(Source material)
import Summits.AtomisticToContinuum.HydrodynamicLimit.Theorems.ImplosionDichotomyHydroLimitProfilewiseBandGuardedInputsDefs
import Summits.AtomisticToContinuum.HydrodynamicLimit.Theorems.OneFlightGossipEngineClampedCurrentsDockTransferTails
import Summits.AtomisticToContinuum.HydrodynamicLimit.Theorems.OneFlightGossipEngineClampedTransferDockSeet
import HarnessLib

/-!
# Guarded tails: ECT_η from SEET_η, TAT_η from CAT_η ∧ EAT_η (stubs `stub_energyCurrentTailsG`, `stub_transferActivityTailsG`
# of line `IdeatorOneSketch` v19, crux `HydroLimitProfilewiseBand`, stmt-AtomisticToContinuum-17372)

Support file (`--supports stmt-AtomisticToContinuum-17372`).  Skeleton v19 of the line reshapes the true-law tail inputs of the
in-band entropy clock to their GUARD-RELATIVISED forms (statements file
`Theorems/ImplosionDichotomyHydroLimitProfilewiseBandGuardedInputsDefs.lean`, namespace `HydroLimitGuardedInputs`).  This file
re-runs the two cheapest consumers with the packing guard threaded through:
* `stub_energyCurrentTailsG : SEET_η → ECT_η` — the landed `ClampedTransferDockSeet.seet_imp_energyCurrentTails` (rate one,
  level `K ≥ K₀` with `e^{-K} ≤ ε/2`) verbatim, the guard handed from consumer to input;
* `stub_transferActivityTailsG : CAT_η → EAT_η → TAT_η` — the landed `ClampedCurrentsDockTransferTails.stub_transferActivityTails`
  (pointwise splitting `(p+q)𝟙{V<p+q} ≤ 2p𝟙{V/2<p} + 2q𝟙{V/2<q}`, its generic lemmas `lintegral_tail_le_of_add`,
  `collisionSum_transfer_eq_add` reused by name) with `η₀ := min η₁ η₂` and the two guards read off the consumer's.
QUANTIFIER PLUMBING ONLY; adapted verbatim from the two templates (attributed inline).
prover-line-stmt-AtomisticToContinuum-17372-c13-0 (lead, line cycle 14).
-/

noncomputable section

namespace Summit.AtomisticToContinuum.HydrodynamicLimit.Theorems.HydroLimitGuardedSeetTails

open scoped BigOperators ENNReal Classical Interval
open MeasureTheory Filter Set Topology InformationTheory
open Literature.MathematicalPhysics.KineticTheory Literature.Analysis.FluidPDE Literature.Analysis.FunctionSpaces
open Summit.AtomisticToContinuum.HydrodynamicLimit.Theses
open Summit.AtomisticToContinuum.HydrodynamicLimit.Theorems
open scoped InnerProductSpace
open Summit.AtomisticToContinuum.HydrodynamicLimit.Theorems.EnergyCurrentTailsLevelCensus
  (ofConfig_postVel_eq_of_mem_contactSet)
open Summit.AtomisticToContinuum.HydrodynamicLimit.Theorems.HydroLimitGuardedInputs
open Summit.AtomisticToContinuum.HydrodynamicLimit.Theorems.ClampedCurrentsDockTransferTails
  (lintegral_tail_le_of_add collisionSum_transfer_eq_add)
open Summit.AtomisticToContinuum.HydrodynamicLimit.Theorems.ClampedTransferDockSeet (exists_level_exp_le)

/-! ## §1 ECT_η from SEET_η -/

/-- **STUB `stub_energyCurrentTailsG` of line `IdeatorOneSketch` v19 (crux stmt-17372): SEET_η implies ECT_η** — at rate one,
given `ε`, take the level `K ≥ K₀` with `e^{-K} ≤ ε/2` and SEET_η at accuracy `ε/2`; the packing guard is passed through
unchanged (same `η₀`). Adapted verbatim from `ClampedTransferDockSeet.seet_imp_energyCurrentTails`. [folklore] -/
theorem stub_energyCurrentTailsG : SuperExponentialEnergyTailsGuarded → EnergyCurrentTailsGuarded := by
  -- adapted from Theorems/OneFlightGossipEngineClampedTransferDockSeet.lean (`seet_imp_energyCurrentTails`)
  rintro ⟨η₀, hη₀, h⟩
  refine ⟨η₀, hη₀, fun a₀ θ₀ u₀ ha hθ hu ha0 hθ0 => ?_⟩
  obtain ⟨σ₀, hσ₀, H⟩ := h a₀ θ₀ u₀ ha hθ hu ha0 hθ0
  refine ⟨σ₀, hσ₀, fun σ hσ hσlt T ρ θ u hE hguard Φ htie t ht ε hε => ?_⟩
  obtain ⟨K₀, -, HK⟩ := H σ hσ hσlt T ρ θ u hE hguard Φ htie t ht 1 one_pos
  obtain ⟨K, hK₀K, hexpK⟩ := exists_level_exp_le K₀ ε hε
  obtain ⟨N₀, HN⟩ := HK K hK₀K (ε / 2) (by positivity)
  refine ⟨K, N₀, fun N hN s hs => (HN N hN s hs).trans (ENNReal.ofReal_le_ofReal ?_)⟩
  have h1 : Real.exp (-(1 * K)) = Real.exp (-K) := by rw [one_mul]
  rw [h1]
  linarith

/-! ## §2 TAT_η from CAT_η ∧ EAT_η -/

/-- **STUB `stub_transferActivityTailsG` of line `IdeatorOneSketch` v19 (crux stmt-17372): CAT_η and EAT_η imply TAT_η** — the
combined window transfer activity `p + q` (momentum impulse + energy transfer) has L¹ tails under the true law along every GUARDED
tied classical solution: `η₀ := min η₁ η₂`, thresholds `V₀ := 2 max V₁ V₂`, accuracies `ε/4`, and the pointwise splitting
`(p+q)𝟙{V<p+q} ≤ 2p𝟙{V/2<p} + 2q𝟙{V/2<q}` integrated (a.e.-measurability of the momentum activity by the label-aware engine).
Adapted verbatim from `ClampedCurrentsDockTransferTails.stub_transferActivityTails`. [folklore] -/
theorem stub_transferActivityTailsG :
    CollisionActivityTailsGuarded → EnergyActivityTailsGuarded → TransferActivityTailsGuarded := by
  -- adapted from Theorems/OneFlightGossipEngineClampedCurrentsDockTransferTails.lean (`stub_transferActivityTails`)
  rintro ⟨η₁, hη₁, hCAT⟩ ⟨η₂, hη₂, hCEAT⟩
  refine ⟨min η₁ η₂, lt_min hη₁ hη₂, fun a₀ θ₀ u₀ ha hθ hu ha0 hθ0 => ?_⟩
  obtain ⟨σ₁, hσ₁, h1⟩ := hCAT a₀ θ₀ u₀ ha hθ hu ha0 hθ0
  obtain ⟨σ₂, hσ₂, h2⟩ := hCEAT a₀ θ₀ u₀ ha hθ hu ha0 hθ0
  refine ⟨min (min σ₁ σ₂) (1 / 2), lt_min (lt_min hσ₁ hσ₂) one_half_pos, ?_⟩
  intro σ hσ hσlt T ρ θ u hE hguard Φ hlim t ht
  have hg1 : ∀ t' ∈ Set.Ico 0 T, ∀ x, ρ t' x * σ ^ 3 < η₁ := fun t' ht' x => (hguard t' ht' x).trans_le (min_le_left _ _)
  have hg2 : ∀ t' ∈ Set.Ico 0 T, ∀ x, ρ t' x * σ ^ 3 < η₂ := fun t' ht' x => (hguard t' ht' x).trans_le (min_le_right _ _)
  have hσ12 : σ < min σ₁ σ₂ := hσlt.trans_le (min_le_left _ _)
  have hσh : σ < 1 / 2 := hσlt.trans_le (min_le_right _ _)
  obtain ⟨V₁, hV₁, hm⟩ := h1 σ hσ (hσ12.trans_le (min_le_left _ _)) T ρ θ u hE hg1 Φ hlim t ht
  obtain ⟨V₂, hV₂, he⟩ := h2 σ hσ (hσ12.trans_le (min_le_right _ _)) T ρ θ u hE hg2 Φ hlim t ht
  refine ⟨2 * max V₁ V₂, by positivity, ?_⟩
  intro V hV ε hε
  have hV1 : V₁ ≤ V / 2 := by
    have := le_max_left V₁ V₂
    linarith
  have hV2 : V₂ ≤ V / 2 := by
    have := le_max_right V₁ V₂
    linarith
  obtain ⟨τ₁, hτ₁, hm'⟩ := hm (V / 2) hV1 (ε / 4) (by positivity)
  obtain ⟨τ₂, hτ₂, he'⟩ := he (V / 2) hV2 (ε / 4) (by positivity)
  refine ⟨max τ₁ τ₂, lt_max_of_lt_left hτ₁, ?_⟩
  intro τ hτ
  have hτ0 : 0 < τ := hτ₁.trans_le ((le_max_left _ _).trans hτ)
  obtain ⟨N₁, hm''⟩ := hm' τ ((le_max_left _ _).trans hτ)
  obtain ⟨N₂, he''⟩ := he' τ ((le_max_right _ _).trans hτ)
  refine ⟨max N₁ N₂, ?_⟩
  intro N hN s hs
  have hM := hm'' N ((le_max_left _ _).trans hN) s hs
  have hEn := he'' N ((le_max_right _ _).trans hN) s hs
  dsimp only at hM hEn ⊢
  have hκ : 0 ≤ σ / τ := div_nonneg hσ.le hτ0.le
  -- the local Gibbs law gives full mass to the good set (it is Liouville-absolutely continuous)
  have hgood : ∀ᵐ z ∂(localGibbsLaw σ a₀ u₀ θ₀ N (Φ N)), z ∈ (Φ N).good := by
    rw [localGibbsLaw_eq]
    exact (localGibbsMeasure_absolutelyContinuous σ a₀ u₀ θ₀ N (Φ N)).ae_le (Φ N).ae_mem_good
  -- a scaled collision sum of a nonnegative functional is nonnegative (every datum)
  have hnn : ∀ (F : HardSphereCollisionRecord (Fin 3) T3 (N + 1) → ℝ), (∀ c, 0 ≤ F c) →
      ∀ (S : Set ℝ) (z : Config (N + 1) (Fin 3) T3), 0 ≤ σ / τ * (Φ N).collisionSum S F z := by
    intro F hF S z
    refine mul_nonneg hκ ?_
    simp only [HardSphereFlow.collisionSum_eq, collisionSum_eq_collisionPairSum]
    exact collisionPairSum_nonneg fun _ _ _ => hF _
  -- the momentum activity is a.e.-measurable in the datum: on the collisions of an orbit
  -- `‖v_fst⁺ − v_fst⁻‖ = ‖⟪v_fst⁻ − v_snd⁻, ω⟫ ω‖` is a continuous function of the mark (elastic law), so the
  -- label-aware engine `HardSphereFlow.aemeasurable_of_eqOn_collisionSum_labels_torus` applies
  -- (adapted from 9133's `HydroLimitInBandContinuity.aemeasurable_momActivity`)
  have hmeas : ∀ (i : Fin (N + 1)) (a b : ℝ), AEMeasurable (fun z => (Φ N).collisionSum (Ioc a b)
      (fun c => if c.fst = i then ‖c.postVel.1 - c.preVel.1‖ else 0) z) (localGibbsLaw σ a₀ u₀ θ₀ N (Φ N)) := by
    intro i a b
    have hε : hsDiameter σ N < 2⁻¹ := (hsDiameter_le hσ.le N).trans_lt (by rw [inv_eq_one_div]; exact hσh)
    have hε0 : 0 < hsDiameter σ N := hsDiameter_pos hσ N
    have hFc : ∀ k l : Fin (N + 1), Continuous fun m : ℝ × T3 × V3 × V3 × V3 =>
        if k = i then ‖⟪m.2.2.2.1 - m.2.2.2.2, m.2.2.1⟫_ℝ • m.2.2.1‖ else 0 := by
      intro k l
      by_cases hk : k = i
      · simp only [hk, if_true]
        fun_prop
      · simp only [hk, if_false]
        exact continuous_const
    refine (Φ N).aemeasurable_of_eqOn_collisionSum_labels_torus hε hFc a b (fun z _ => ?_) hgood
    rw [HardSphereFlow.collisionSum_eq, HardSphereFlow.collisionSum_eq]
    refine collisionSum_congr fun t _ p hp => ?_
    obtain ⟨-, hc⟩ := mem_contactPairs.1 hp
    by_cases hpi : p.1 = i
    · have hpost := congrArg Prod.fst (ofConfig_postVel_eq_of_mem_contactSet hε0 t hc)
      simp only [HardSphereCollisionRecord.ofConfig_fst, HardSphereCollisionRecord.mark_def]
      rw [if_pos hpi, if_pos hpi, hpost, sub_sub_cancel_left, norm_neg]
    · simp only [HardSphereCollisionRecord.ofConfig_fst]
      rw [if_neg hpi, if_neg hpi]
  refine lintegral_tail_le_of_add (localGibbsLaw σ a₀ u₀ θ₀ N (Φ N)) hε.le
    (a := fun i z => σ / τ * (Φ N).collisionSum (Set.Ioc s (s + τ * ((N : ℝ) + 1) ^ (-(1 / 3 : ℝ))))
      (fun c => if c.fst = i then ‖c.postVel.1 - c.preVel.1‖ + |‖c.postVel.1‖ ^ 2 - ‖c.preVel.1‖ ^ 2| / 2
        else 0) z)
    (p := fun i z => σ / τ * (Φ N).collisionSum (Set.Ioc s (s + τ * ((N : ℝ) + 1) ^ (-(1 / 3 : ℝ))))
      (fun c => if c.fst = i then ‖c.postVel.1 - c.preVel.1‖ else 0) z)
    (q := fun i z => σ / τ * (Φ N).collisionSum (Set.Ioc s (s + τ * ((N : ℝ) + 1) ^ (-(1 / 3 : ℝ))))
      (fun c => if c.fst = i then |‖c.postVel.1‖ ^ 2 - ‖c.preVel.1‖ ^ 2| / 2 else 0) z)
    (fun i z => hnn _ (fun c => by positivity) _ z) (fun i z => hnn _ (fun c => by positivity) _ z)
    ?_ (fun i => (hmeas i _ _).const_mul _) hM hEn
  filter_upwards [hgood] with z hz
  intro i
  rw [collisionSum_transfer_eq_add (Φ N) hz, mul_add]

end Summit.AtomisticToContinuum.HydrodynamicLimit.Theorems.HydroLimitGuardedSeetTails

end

* * *

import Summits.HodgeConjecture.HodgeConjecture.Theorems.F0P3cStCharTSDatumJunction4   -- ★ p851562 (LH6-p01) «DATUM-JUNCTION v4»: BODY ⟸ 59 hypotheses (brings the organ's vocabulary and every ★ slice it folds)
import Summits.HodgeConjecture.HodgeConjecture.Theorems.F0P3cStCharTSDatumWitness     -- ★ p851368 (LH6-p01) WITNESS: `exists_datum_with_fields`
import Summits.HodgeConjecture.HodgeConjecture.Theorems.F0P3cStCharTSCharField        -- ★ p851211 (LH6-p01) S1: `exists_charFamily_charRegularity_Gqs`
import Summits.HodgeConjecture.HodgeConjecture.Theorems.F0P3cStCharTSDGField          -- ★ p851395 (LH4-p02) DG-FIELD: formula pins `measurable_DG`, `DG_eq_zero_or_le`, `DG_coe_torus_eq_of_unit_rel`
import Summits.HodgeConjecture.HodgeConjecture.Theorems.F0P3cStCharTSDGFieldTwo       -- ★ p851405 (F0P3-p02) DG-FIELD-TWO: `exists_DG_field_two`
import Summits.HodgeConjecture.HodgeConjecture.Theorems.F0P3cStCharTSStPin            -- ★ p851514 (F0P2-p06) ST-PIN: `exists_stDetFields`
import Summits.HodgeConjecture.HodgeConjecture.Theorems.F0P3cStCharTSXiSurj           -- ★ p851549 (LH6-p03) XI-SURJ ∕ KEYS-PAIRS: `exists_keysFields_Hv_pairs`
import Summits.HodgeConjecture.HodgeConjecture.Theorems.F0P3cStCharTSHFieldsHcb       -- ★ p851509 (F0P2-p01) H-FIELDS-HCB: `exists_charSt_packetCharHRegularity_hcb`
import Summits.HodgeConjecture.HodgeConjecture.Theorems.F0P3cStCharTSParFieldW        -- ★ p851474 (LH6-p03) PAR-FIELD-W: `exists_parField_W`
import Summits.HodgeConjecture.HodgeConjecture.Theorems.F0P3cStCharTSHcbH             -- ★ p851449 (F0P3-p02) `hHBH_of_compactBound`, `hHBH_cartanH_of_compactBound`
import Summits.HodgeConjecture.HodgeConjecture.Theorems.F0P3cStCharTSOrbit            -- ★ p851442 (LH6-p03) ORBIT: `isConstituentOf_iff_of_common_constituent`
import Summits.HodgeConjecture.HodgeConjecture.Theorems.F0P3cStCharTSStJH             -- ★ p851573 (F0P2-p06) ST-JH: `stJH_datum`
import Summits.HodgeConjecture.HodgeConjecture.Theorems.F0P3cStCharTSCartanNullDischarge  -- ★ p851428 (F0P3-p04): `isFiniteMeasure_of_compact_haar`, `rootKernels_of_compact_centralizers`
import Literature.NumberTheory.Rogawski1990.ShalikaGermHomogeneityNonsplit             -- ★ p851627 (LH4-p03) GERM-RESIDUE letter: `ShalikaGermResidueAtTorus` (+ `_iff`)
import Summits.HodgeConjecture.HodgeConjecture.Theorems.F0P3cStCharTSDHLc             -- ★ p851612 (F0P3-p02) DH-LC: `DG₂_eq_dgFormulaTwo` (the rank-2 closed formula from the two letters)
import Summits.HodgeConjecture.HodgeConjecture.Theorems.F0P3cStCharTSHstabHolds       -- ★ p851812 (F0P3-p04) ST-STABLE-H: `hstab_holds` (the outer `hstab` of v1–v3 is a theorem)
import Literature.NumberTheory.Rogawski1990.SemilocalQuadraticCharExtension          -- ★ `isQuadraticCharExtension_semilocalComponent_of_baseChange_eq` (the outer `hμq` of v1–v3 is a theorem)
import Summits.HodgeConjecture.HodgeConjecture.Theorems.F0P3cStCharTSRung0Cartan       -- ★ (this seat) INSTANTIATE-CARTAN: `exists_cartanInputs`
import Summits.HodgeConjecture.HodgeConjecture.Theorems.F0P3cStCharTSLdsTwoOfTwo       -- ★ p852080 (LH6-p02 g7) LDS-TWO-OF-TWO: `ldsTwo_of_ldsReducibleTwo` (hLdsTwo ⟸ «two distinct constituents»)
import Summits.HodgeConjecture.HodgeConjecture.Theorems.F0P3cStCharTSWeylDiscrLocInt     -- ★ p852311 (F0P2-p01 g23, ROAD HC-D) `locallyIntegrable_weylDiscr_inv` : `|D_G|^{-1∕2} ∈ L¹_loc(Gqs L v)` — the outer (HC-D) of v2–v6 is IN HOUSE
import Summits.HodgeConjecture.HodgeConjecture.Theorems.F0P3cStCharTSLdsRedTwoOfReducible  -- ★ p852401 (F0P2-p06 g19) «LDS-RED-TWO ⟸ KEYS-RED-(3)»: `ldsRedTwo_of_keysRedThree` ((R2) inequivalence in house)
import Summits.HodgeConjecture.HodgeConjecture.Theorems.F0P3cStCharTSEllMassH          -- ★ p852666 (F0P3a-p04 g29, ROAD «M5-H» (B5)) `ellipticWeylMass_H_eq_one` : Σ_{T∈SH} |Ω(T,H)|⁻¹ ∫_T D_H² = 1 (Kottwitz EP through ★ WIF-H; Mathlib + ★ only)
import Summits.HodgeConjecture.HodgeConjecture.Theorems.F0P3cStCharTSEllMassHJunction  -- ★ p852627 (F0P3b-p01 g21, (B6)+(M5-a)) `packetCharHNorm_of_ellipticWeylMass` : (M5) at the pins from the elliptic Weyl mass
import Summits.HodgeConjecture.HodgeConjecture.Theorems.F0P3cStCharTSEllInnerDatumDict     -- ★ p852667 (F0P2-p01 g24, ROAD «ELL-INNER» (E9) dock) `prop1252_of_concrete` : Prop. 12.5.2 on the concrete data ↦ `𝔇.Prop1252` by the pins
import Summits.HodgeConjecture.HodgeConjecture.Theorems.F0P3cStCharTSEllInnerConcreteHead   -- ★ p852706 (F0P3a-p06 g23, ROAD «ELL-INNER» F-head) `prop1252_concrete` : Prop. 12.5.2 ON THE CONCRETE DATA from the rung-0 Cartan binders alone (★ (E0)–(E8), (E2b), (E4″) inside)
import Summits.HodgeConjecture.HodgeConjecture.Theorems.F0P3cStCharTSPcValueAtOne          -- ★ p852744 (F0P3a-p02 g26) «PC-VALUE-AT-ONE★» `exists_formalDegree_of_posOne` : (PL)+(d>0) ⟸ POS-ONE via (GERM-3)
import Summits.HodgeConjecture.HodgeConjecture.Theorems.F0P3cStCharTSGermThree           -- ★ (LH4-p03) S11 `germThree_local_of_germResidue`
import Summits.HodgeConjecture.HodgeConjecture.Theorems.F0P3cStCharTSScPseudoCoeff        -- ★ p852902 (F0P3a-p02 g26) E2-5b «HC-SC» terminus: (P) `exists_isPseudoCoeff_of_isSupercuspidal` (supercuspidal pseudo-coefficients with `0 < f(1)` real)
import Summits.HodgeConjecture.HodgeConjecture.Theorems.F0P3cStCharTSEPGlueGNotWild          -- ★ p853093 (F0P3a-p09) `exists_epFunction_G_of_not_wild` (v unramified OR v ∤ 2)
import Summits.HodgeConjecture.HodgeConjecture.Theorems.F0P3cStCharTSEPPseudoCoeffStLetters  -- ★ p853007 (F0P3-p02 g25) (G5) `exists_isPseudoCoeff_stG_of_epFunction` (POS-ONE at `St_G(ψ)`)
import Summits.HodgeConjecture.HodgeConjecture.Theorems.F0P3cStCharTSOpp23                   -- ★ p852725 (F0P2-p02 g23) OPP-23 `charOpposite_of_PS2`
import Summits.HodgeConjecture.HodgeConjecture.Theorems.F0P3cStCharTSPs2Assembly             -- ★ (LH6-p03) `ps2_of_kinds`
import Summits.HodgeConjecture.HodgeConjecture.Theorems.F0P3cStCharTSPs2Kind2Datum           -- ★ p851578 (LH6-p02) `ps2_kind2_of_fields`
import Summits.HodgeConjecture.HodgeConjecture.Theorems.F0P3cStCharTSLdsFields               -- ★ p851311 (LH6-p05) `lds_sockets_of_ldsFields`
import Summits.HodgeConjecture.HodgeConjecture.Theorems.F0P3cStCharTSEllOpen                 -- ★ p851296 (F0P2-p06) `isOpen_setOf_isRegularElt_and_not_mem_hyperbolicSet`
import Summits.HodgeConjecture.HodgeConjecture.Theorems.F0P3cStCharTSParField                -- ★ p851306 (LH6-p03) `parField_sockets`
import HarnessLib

* * *

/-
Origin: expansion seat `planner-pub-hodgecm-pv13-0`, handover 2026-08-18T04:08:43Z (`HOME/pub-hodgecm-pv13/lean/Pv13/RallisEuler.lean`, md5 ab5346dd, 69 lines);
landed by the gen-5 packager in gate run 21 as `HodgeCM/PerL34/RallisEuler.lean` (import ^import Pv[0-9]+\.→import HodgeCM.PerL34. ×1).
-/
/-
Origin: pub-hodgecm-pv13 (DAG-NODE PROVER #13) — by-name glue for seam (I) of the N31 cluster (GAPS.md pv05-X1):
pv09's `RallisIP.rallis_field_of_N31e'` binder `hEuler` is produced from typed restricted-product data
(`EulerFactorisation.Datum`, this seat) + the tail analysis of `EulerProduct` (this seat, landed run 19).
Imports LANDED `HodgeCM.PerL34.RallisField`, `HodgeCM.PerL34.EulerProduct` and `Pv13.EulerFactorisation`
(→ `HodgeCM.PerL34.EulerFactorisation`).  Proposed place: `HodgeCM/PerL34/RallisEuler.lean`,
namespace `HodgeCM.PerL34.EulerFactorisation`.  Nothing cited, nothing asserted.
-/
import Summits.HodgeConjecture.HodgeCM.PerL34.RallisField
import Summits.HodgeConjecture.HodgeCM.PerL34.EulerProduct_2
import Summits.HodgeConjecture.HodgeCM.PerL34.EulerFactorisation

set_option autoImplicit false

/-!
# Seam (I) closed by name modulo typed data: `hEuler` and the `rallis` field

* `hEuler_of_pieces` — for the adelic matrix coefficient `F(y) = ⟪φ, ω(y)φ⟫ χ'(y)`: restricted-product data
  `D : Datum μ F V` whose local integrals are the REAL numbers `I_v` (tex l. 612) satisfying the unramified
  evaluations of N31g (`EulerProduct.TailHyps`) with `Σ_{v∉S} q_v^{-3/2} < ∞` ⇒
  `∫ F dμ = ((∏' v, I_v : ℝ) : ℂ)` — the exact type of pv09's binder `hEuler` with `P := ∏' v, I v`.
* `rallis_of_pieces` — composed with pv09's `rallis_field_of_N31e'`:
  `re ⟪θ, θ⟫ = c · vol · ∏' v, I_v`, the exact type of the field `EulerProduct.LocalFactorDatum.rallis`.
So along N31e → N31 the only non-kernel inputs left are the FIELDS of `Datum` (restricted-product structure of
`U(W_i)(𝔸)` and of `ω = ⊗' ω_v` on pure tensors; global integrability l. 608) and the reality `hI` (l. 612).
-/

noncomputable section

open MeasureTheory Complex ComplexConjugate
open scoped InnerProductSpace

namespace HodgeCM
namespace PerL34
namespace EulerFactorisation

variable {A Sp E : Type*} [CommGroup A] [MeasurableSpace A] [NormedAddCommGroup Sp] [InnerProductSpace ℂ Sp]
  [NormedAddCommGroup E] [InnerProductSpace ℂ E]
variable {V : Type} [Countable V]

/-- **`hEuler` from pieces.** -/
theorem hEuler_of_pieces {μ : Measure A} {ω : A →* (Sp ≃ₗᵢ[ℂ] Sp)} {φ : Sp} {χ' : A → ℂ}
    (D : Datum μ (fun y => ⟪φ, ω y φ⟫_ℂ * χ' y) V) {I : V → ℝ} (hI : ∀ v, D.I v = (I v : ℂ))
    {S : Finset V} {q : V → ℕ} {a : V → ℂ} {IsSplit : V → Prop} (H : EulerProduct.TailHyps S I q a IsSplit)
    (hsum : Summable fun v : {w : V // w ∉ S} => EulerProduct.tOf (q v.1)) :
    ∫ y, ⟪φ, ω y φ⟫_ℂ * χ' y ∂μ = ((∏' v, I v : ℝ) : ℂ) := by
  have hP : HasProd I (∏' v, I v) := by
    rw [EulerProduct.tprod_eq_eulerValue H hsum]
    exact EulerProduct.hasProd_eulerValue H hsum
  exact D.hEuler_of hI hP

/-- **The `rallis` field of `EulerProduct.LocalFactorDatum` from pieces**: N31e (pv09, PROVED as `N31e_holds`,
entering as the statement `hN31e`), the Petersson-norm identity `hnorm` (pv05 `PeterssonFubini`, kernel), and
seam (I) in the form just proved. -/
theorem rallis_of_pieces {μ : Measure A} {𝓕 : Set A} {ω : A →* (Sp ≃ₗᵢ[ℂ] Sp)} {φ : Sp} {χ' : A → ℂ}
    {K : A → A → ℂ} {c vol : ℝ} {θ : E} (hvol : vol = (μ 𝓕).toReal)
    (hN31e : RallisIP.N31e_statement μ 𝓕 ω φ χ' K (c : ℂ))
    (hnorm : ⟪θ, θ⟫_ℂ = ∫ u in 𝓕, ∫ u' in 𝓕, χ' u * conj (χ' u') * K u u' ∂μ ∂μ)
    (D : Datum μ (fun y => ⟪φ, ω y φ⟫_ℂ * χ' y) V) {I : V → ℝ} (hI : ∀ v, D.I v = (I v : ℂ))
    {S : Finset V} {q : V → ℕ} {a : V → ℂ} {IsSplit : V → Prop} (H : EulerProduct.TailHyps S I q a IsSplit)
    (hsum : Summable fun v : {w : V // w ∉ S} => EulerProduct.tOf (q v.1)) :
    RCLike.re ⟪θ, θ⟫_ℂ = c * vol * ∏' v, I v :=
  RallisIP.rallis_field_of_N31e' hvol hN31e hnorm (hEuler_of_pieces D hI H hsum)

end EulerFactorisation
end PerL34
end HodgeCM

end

(Problem description) Copy the lines above exactly. Start with the line containing "refine ⟨max N₁ N₂, ?_⟩", end with the line containing "only [hk, if_true]", and include both.

(Your solution)
  refine ⟨max N₁ N₂, ?_⟩
  intro N hN s hs
  have hM := hm'' N ((le_max_left _ _).trans hN) s hs
  have hEn := he'' N ((le_max_right _ _).trans hN) s hs
  dsimp only at hM hEn ⊢
  have hκ : 0 ≤ σ / τ := div_nonneg hσ.le hτ0.le
  -- the local Gibbs law gives full mass to the good set (it is Liouville-absolutely continuous)
  have hgood : ∀ᵐ z ∂(localGibbsLaw σ a₀ u₀ θ₀ N (Φ N)), z ∈ (Φ N).good := by
    rw [localGibbsLaw_eq]
    exact (localGibbsMeasure_absolutelyContinuous σ a₀ u₀ θ₀ N (Φ N)).ae_le (Φ N).ae_mem_good
  -- a scaled collision sum of a nonnegative functional is nonnegative (every datum)
  have hnn : ∀ (F : HardSphereCollisionRecord (Fin 3) T3 (N + 1) → ℝ), (∀ c, 0 ≤ F c) →
      ∀ (S : Set ℝ) (z : Config (N + 1) (Fin 3) T3), 0 ≤ σ / τ * (Φ N).collisionSum S F z := by
    intro F hF S z
    refine mul_nonneg hκ ?_
    simp only [HardSphereFlow.collisionSum_eq, collisionSum_eq_collisionPairSum]
    exact collisionPairSum_nonneg fun _ _ _ => hF _
  -- the momentum activity is a.e.-measurable in the datum: on the collisions of an orbit
  -- `‖v_fst⁺ − v_fst⁻‖ = ‖⟪v_fst⁻ − v_snd⁻, ω⟫ ω‖` is a continuous function of the mark (elastic law), so the
  -- label-aware engine `HardSphereFlow.aemeasurable_of_eqOn_collisionSum_labels_torus` applies
  -- (adapted from 9133's `HydroLimitInBandContinuity.aemeasurable_momActivity`)
  have hmeas : ∀ (i : Fin (N + 1)) (a b : ℝ), AEMeasurable (fun z => (Φ N).collisionSum (Ioc a b)
      (fun c => if c.fst = i then ‖c.postVel.1 - c.preVel.1‖ else 0) z) (localGibbsLaw σ a₀ u₀ θ₀ N (Φ N)) := by
    intro i a b
    have hε : hsDiameter σ N < 2⁻¹ := (hsDiameter_le hσ.le N).trans_lt (by rw [inv_eq_one_div]; exact hσh)
    have hε0 : 0 < hsDiameter σ N := hsDiameter_pos hσ N
    have hFc : ∀ k l : Fin (N + 1), Continuous fun m : ℝ × T3 × V3 × V3 × V3 =>
        if k = i then ‖⟪m.2.2.2.1 - m.2.2.2.2, m.2.2.1⟫_ℝ • m.2.2.1‖ else 0 := by
      intro k l
      by_cases hk : k = i
      · simp only [hk, if_true]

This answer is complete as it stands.